Walls v. Indianola Bank, 445 F. Supp. 528 (N.D. Miss. 1977)

US District Court for the Northern District of Mississippi - 445 F. Supp. 528 (N.D. Miss. 1977)
August 25, 1977

445 F. Supp. 528 (1977)

Emanuel WALLS, etc., Plaintiff,
v.
INDIANOLA BANK, Defendant.

No. GC 76-24-S.

United States District Court, N. D. Mississippi, Greenville Division.

August 25, 1977.

Johnnie E. Walls, Jr., McTeer, Walls, Bailey & Buck, Greenville, Miss., for plaintiff.

W. Dean Belk, Clark, Davis & Belk, P. A., Indianola, Miss., for defendant.

 
MEMORANDUM OF DECISION

ORMA R. SMITH, District Judge.

The court has for consideration defendant's motion to recall the order of reference to the magistrate,[1] dismiss cause, and/or enter summary judgment for defendant.

Defendant, pursuant to the rules of this court, filed with its said motion a memorandum of authorities in support thereof. The court's May 12, 1977, order recalling the reference directed plaintiff to submit a responsive memorandum within 10 days. Plaintiff has not filed a response.

The court will proceed to consider and act upon the motion without benefit of a response from plaintiff.

The record reflects that defendant, Indianola Bank, Indianola, Mississippi (Indianola) *529 is a branch of the Planters Bank and Trust Company (Planters) defendant in a suit appearing on the docket of this court, Greenville Division, styled Linda Sanders, et al., plaintiffs v. Planters Bank & Trust Company, defendant, Civil Action No. GC 75-162-K (Sanders).

Sanders was filed December 5, 1975. It was pending on the court's docket when Emanuel Walls filed the action sub judice on February 13, 1976.[2]

Sanders and Walls are similar actions. They challenge allegedly racially discriminatory employment practices of Planters and its branch bank, Indianola.

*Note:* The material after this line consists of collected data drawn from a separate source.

import Literature.Computability.AlgebraicComplexity.MS21ANFFirstDerivativeHitting
import Literature.Computability.AlgebraicComplexity.MS21MultilinearIrreducibility
import Literature.Computability.AlgebraicComplexity.MS21DiagonalTensorHasseSeparation
import Literature.Computability.AlgebraicComplexity.MS21SparseOrbitHittingProofs
import Literature.Computability.AlgebraicComplexity.MS21ANFSecondDerivativeHitting
import Literature.Barriers.ValiantsHypothesis.ShiftedPartialsDegenerations
import HarnessLib

/-!
# Medini–Shpilka 2021, Lemma 5.12 (roanfMonInc) — block support calculus for the induction step

Theorem-only support file (cell `val-lit`, seat p1 g5; brick "5.12b" for the registry fact
`MS2021_thm_35`, owner seat x5 g3) for [MediniShpilka2021, Lemma 5.12, arXiv:2102.05632
p0027:L40–L43, printed proof p0027:L44–p0028:L40]:

> "Let `g(x) = ANF_Δ(Ax + b)` … If `mon(g) ⊆ mon(ANF_Δ(x))`, then `b = 0` and
> `mon(q_i(Ax)) = mon(q_i(x))`, up to `TR` symmetry. In particular `mon(g) = mon(ANF_Δ(x))`."

The induction step `Δ + 1 → Δ + 2` is written on the product index type `Fin 4 × τ` (block `b`,
position `j`), for the block polynomial `B = A⁽⁰⁾A⁽¹⁾ + A⁽²⁾A⁽³⁾` of an abstract multilinear
homogeneous `A` (later `A = ANF_{Δ+1}`), so that the four blocks are literal.  This file: support of
a product of variable-disjoint polynomials (no cancellation); multilinear products have
variable-disjoint factors; the linear substitution `q ↦ q(Mx)` as an algebra automorphism
(irreducibility transport); the shape of the monomials of `B`; and the first dichotomy of the
printed proof — every column of `M` lives on ONE side of the top addition gate (irreducibility of
`∂g/∂x_i` by Obs. 2.7 against "every monomial of `∂g/∂x_i` is divisible by the sibling `x_j`",
p0028:L13–L19).  No definitions, no named facts; nothing here bears on `VP ≠ VNP`.

## References
* [MediniShpilka2021] D. Medini, A. Shpilka, *Hitting sets and reconstruction for dense orbits in
  VP_e and ΣΠΣ circuits*, arXiv:2102.05632 (CCC 2021), Lemma 5.12 and Obs. 2.7, 5.7, 5.8, Cor. 5.10.
-/

noncomputable section

open MvPolynomial Finset Matrix

namespace Literature.Computability.AlgebraicComplexity

namespace MS2021

/-! ### Generic support calculus -/

section Generic

variable {K : Type*} [Field K] {σ : Type*}

/-- The variables of a monomial of `p` are variables of `p`. [folklore] -/
private theorem support_subset_vars [DecidableEq σ] {p : MvPolynomial σ K} {m : σ →₀ ℕ}
    (hm : m ∈ p.support) : m.support ⊆ p.vars := fun i hi =>
  (mem_vars_iff_mem_support i).2 ⟨m, hm, hi⟩

/-- **No cancellation across disjoint variable sets**: if `p` only involves variables of `S` and
`q` only variables outside `S`, the coefficient of `μ + ν` (`μ` inside, `ν` outside `S`) in `p·q`
is `coeff μ p · coeff ν q`. [cite: MediniShpilka2021, proof of Lemma 5.12 (arXiv p0028:L20-L24), book-keeping] -/
theorem coeff_add_mul_of_vars_subset [DecidableEq σ] {p q : MvPolynomial σ K} {S : Finset σ}
    (hp : p.vars ⊆ S) (hq : ∀ i ∈ q.vars, i ∉ S) {μ ν : σ →₀ ℕ} (hμ : μ.support ⊆ S)
    (hν : ∀ i ∈ ν.support, i ∉ S) : coeff (μ + ν) (p * q) = coeff μ p * coeff ν q := by
  rw [coeff_mul]
  apply Finset.sum_eq_single (μ, ν)
  · rintro ⟨a, c⟩ hac hne
    simp only [Finset.HasAntidiagonal.mem_antidiagonal] at hac
    by_contra h
    obtain ⟨ha, hc⟩ := ne_zero_and_ne_zero_of_mul h
    have haS : a.support ⊆ S := (support_subset_vars (mem_support_iff.2 ha)).trans hp
    have hcS : ∀ i ∈ c.support, i ∉ S :=
      fun i hi => hq i (support_subset_vars (mem_support_iff.2 hc) hi)
    have key : ∀ i, a i = μ i := by
      intro i
      have h1 : a i + c i = μ i + ν i := by
        have := congrArg (fun f : σ →₀ ℕ => f i) hac
        simpa only [Finsupp.coe_add, Pi.add_apply] using this
      by_cases hi : i ∈ S
      · have h2 : c i = 0 := Finsupp.notMem_support_iff.1 fun h => hcS i h hi
        have h3 : ν i = 0 := Finsupp.notMem_support_iff.1 fun h => hν i h hi
        rw [h2, h3] at h1
        simpa using h1
      · have h2 : a i = 0 := Finsupp.notMem_support_iff.1 fun h => hi (haS h)
        have h3 : μ i = 0 := Finsupp.notMem_support_iff.1 fun h => hi (hμ h)
        rw [h2, h3]
    have hac' : a = μ := Finsupp.ext key
    subst hac'
    exact hne (Prod.ext rfl (add_left_cancel hac))
  · intro h
    exfalso
    apply h
    simp only [Finset.HasAntidiagonal.mem_antidiagonal]

/-- Under the same hypotheses the support of `p·q` is exactly `{μ + ν}`.
[cite: MediniShpilka2021, proof of Lemma 5.12 (arXiv p0028:L20-L24), book-keeping] -/
theorem mem_support_mul_iff_of_vars_subset [DecidableEq σ] {p q : MvPolynomial σ K} {S : Finset σ}
    (hp : p.vars ⊆ S) (hq : ∀ i ∈ q.vars, i ∉ S) (m : σ →₀ ℕ) :
    m ∈ (p * q).support ↔ ∃ μ ∈ p.support, ∃ ν ∈ q.support, m = μ + ν := by
  constructor
  · intro hm
    obtain ⟨μ, hμ, ν, hν, h⟩ := Finset.mem_add.1 (support_mul p q hm)
    exact ⟨μ, hμ, ν, hν, h.symm⟩
  · rintro ⟨μ, hμ, ν, hν, rfl⟩
    rw [mem_support_iff, coeff_add_mul_of_vars_subset hp hq ((support_subset_vars hμ).trans hp)
      (fun i hi => hq i (support_subset_vars hν hi))]
    exact mul_ne_zero (mem_support_iff.1 hμ) (mem_support_iff.1 hν)

/-- **Multilinear products have variable-disjoint factors** ("as all monomials of `g₁g₂` are
multilinear, `var(g₁) ∩ var(g₂) = ∅`"). [cite: MediniShpilka2021, proof of Lemma 5.12 (arXiv p0028:L27)] -/
theorem disjoint_vars_of_degreeOf_mul_le_one {p q : MvPolynomial σ K} (hp : p ≠ 0) (hq : q ≠ 0)
    (h : ∀ i, degreeOf i (p * q) ≤ 1) : Disjoint p.vars q.vars := by
  classical
  rw [Finset.disjoint_left]
  intro i hip hiq
  rw [mem_vars_iff_degreeOf_ne_zero] at hip hiq
  have := h i
  rw [degreeOf_mul_eq hp hq] at this
  omega

/-- A polynomial all of whose monomials have degree `≤ 1` in each variable is multilinear.
[cite: MediniShpilka2021, proof of Lemma 5.12 (arXiv p0028:L7-L40), book-keeping] -/
theorem degreeOf_le_one_of_support {p : MvPolynomial σ K} (h : ∀ m ∈ p.support, ∀ i, m i ≤ 1)
    (i : σ) : degreeOf i p ≤ 1 := by
  classical
  rw [degreeOf_eq_sup]
  exact Finset.sup_le fun m hm => h m hm i

/-- A nonzero homogeneous polynomial of positive degree involves a variable. [cite: MediniShpilka2021, proof of Lemma 5.12 (arXiv p0028:L7-L40), book-keeping] -/
theorem vars_nonempty_of_isHomogeneous [DecidableEq σ] {p : MvPolynomial σ K} {n : ℕ}
    (hp : p.IsHomogeneous n) (hn : n ≠ 0) (h0 : p ≠ 0) : p.vars.Nonempty := by
  obtain ⟨m, hm⟩ := exists_coeff_ne_zero h0
  have hm0 : m ≠ 0 := by
    rintro rfl
    refine hm (hp.coeff_eq_zero ?_)
    rw [map_zero]
    exact hn.symm
  obtain ⟨i, hi⟩ := Finsupp.ne_iff.1 hm0
  exact ⟨i, (mem_vars_iff_mem_support i).2 ⟨m, mem_support_iff.2 hm, Finsupp.mem_support_iff.2 hi⟩⟩

/-- Partial derivatives do not raise the degree in any variable. [cite: MediniShpilka2021, proof of Lemma 5.12 (arXiv p0028:L7-L40), book-keeping] -/
theorem degreeOf_pderiv_le (i j : σ) (p : MvPolynomial σ K) :
    degreeOf i (pderiv j p) ≤ degreeOf i p := by
  classical
  rw [degreeOf_le_iff]
  intro m hm
  obtain ⟨α, hα, rfl⟩ := Finset.mem_image.1 (support_pderiv_subset p j hm)
  exact le_trans (by simp only [Finsupp.coe_tsub, Pi.sub_apply]; omega)
    (monomial_le_degreeOf i (Finset.mem_filter.1 hα).1)

/-- A linear combination of partial derivatives of a multilinear polynomial is multilinear and
involves only its variables. [cite: MediniShpilka2021, proof of Lemma 5.12 (arXiv p0028:L7-L40), book-keeping] -/
theorem degreeOf_sum_C_mul_pderiv_le [Fintype σ] (u : σ → K) {p : MvPolynomial σ K}
    (hp : ∀ i, degreeOf i p ≤ 1) (i : σ) : degreeOf i (∑ v, C (u v) * pderiv v p) ≤ 1 := by
  classical
  refine (degreeOf_sum_le i _ _).trans (Finset.sup_le fun v _ => ?_)
  exact (degreeOf_C_mul_le _ _ _).trans ((degreeOf_pderiv_le i v p).trans (hp i))

/-- Variables of a linear combination of partial derivatives. [cite: MediniShpilka2021, proof of Lemma 5.12 (arXiv p0028:L7-L40), book-keeping] -/
theorem vars_sum_C_mul_pderiv_subset [Fintype σ] [DecidableEq σ] (u : σ → K)
    (p : MvPolynomial σ K) : (∑ v, C (u v) * pderiv v p).vars ⊆ p.vars := by
  intro j hj
  obtain ⟨v, -, hv⟩ := Finset.mem_biUnion.1 (vars_sum_subset _ _ hj)
  rcases Finset.mem_union.1 (vars_mul _ _ hv) with h | h
  · rw [vars_C] at h
    exact absurd h (Finset.notMem_empty _)
  · exact Literature.Barriers.ValiantsHypothesis.vars_pderiv_subset v p h

/-- A partial derivative in a variable outside the range of a renaming vanishes. [cite: MediniShpilka2021, proof of Lemma 5.12 (arXiv p0028:L7-L40), book-keeping] -/
theorem pderiv_rename_of_notMem_range {ι : Type*} [DecidableEq σ] (f : ι → σ) {y : σ}
    (hy : y ∉ Set.range f) (p : MvPolynomial ι K) : pderiv y (rename f p) = 0 := by
  apply pderiv_eq_zero_of_notMem_vars
  intro h
  obtain ⟨i, -, rfl⟩ := Finset.mem_image.1 (vars_rename f p h)
  exact hy ⟨i, rfl⟩

end Generic

/-! ### The linear substitution `q ↦ q(Mx)` as an automorphism -/

section LinSubst

variable {K : Type*} [Field K] {σ : Type*} [Fintype σ] [DecidableEq σ]

/-- The identity matrix substitutes trivially. [cite: MediniShpilka2021, proof of Lemma 5.12 (arXiv p0028:L7-L40), book-keeping] -/
theorem aeval_linSubst_one :
    (aeval (fun v : σ => ∑ w, C ((1 : Matrix σ σ K) v w) * X w) :
      MvPolynomial σ K →ₐ[K] MvPolynomial σ K) = AlgHom.id K _ := by
  refine MvPolynomial.algHom_ext fun v => ?_
  rw [aeval_X, AlgHom.id_apply, Finset.sum_eq_single v (fun w _ hw => by
      rw [Matrix.one_apply_ne (Ne.symm hw), C_0, zero_mul]) (fun h => absurd (Finset.mem_univ v) h),
    Matrix.one_apply_eq, C_1, one_mul]

/-- **`q ↦ q(Mx)` is an algebra automorphism for invertible `M`** (inverse `M⁻¹`, "as we compose
with invertible linear maps"). [cite: MediniShpilka2021, §1.1.6 (arXiv p0007:L7-L18)] -/
theorem exists_algEquiv_linSubst (M : Matrix σ σ K) (hM : IsUnit M.det) :
    ∃ e : MvPolynomial σ K ≃ₐ[K] MvPolynomial σ K,
      ∀ p, e p = aeval (fun v : σ => ∑ w, C (M v w) * X w) p := by
  have h1 : (aeval (fun v : σ => ∑ w, C (M v w) * X w) : MvPolynomial σ K →ₐ[K] _).comp
      (aeval fun v : σ => ∑ w, C (M⁻¹ v w) * X w) = AlgHom.id K _ := by
    rw [aeval_linSubst_comp, Matrix.nonsing_inv_mul M hM, aeval_linSubst_one]
  have h2 : (aeval (fun v : σ => ∑ w, C (M⁻¹ v w) * X w) : MvPolynomial σ K →ₐ[K] _).comp
      (aeval fun v : σ => ∑ w, C (M v w) * X w) = AlgHom.id K _ := by
    rw [aeval_linSubst_comp, Matrix.mul_nonsing_inv M hM, aeval_linSubst_one]
  exact ⟨AlgEquiv.ofAlgHom _ _ h1 h2, fun p => rfl⟩

/-- Irreducibility is invariant under `q ↦ q(Mx)`, `M` invertible.
[cite: MediniShpilka2021, proof of Lemma 5.12 (arXiv p0028:L15: "`(∂g/∂x_i)(A⁻¹x)` … is therefore irreducible")] -/
theorem irreducible_aeval_linSubst_iff (M : Matrix σ σ K) (hM : IsUnit M.det)
    (p : MvPolynomial σ K) :
    Irreducible (aeval (fun v : σ => ∑ w, C (M v w) * X w) p) ↔ Irreducible p := by
  obtain ⟨e, he⟩ := exists_algEquiv_linSubst M hM
  rw [← he]
  exact MulEquiv.irreducible_iff e

omit [DecidableEq σ] in
/-- The substituted forms are homogeneous of degree `1`, so `q ↦ q(Mx)` preserves homogeneity.
[cite: MediniShpilka2021, Obs 2.1 (arXiv p0014:L27)] -/
theorem isHomogeneous_aeval_linSubst (M : Matrix σ σ K) {p : MvPolynomial σ K} {n : ℕ}
    (hp : p.IsHomogeneous n) :
    (aeval (fun v : σ => ∑ w, C (M v w) * X w) p).IsHomogeneous n := by
  have := hp.aeval (fun v : σ => ∑ w, C (M v w) * X w)
    (fun v => IsHomogeneous.sum _ _ _ fun w _ => isHomogeneous_C_mul_X _ _)
  rwa [one_mul] at this

/-- A column of an invertible matrix is nonzero. [cite: MediniShpilka2021, proof of Lemma 5.12 (arXiv p0028:L7-L40), book-keeping] -/
theorem col_ne_zero_of_isUnit_det {M : Matrix σ σ K} (hM : IsUnit M.det) (y : σ) :
    (fun v => M v y) ≠ 0 := by
  intro h
  have h0 : M.det = 0 := Matrix.det_eq_zero_of_column_eq_zero y fun v => congrFun h v
  exact not_isUnit_zero (h0 ▸ hM)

Plaintiff Walls charges the violation by Indianola of the Civil Rights Act of 1964, as amended, 42 U.S.C. 2000e et seq.; 42 U.S.C. 1981, et seq.; and the Thirteenth and Fourteenth Amendments to the Constitution of the United States.

In Sanders the court determined that the action might be prosecuted as a class action and established two classes to be represented by the named plaintiffs. These classes were:

 
(a) All black persons who have applied for non-supervisory employment but who have not been hired by Planters Bank and Trust Company;
 
(b) All black persons who may in the future make application for non-supervisory employment to defendant bank.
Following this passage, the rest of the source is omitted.